Find every line in the records below that holds the word "KineticGapLengthScalesAssembly" and copy it.

▶ Excerpted data:
-------------------------

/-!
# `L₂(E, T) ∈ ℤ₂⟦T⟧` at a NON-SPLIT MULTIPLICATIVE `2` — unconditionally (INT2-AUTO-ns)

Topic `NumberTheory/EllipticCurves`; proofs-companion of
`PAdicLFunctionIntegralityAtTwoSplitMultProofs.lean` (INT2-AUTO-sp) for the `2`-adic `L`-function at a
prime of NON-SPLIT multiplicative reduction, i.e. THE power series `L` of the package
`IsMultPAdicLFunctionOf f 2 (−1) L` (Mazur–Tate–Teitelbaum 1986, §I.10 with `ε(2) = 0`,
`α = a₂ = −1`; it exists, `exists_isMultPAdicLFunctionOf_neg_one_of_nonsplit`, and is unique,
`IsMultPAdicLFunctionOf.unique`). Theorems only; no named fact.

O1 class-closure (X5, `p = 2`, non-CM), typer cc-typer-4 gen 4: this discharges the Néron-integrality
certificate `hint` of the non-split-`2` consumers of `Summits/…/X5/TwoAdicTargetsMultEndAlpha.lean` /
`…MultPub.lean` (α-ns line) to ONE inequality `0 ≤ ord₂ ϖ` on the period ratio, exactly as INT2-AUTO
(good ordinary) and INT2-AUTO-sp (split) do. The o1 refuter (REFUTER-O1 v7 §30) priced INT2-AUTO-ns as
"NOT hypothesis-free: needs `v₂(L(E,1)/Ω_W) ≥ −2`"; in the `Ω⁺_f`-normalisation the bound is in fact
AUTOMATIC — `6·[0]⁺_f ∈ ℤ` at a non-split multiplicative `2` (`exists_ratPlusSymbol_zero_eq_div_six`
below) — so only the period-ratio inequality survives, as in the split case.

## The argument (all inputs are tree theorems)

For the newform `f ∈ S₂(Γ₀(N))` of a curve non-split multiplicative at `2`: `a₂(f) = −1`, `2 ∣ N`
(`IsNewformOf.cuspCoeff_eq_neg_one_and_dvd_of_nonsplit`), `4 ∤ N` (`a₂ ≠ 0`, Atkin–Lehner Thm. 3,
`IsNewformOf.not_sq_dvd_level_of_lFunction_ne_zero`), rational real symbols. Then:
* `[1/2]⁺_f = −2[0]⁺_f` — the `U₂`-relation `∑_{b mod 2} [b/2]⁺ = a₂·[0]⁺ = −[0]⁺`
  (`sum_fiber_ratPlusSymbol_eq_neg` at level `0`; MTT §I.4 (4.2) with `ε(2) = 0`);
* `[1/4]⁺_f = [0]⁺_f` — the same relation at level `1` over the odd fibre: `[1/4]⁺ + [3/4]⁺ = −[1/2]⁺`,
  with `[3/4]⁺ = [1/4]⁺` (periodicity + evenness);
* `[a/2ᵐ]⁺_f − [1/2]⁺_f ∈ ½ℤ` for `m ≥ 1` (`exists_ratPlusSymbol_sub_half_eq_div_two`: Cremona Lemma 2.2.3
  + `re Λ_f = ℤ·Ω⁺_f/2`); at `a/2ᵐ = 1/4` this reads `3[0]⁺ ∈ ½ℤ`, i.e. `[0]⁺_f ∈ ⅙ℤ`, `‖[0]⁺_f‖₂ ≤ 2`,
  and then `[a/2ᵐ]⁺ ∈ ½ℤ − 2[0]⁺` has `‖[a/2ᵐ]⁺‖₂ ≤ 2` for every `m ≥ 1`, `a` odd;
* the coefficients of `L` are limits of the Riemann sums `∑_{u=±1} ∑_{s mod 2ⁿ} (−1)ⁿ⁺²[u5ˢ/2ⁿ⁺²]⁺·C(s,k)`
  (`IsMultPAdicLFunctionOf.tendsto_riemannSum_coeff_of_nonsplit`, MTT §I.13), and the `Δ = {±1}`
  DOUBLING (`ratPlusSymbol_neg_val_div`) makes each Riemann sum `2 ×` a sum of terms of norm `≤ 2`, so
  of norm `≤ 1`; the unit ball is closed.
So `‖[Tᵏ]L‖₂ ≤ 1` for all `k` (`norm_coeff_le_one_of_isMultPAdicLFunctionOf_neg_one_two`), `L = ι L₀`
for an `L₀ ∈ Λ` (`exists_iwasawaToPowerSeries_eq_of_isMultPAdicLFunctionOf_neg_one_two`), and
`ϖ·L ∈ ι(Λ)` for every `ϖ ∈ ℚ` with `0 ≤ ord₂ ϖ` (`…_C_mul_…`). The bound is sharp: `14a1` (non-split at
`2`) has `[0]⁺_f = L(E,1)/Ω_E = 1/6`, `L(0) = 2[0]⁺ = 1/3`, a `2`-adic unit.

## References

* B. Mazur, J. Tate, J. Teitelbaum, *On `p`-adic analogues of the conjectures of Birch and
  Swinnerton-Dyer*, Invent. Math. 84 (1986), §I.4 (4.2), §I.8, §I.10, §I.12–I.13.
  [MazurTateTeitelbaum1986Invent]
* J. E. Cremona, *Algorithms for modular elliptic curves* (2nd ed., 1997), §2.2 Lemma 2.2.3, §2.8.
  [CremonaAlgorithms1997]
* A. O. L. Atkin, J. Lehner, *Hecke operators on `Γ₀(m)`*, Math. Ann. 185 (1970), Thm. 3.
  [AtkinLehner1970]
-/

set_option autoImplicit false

-------------------------

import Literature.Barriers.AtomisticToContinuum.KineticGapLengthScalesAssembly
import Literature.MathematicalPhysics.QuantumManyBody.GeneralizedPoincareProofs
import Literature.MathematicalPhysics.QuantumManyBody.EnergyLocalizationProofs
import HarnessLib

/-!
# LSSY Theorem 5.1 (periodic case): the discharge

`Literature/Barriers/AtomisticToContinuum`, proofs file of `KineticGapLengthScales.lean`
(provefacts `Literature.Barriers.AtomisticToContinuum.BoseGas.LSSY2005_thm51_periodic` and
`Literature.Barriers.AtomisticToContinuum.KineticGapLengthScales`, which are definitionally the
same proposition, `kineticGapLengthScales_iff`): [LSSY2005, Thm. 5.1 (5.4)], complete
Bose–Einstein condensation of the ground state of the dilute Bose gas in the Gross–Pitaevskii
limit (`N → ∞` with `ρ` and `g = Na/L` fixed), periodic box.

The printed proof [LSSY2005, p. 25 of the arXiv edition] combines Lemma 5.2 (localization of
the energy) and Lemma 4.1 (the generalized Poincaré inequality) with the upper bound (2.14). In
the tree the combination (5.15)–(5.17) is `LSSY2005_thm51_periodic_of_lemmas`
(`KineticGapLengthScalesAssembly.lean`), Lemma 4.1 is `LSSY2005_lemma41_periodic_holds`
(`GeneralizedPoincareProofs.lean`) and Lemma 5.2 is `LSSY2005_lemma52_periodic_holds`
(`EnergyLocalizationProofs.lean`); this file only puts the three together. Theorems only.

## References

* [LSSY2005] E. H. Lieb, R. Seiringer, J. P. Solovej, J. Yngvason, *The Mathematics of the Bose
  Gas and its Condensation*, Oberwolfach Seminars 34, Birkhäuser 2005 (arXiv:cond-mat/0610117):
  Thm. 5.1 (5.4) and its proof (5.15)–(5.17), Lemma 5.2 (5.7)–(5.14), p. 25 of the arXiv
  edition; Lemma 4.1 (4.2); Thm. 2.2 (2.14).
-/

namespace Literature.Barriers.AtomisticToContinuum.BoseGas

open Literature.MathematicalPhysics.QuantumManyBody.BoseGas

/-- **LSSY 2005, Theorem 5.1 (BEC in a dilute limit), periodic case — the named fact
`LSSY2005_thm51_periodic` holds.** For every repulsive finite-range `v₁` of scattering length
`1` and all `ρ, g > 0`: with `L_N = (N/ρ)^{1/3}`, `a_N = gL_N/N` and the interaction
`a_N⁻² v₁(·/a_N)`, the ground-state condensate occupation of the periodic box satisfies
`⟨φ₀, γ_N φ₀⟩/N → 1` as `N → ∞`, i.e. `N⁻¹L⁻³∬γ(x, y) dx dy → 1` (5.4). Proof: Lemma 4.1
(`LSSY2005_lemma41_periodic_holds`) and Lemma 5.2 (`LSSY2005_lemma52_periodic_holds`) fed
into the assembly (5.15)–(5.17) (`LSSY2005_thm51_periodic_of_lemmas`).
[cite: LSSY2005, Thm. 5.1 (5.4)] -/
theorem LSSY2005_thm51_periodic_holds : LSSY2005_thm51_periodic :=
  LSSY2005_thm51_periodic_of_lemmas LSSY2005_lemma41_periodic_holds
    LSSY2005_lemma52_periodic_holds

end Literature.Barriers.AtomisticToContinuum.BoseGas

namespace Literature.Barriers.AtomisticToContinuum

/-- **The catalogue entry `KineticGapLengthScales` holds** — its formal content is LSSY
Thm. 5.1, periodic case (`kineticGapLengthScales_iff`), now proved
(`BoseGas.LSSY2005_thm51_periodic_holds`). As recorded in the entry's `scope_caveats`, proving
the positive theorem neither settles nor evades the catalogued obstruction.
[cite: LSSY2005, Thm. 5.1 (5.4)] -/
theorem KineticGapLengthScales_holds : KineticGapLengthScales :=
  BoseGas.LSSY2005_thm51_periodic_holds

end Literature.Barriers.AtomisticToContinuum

-------------------------

▶ The completed task:
import Literature.Barriers.AtomisticToContinuum.KineticGapLengthScalesAssembly
(`KineticGapLengthScalesAssembly.lean`), Lemma 4.1 is `LSSY2005_lemma41_periodic_holds`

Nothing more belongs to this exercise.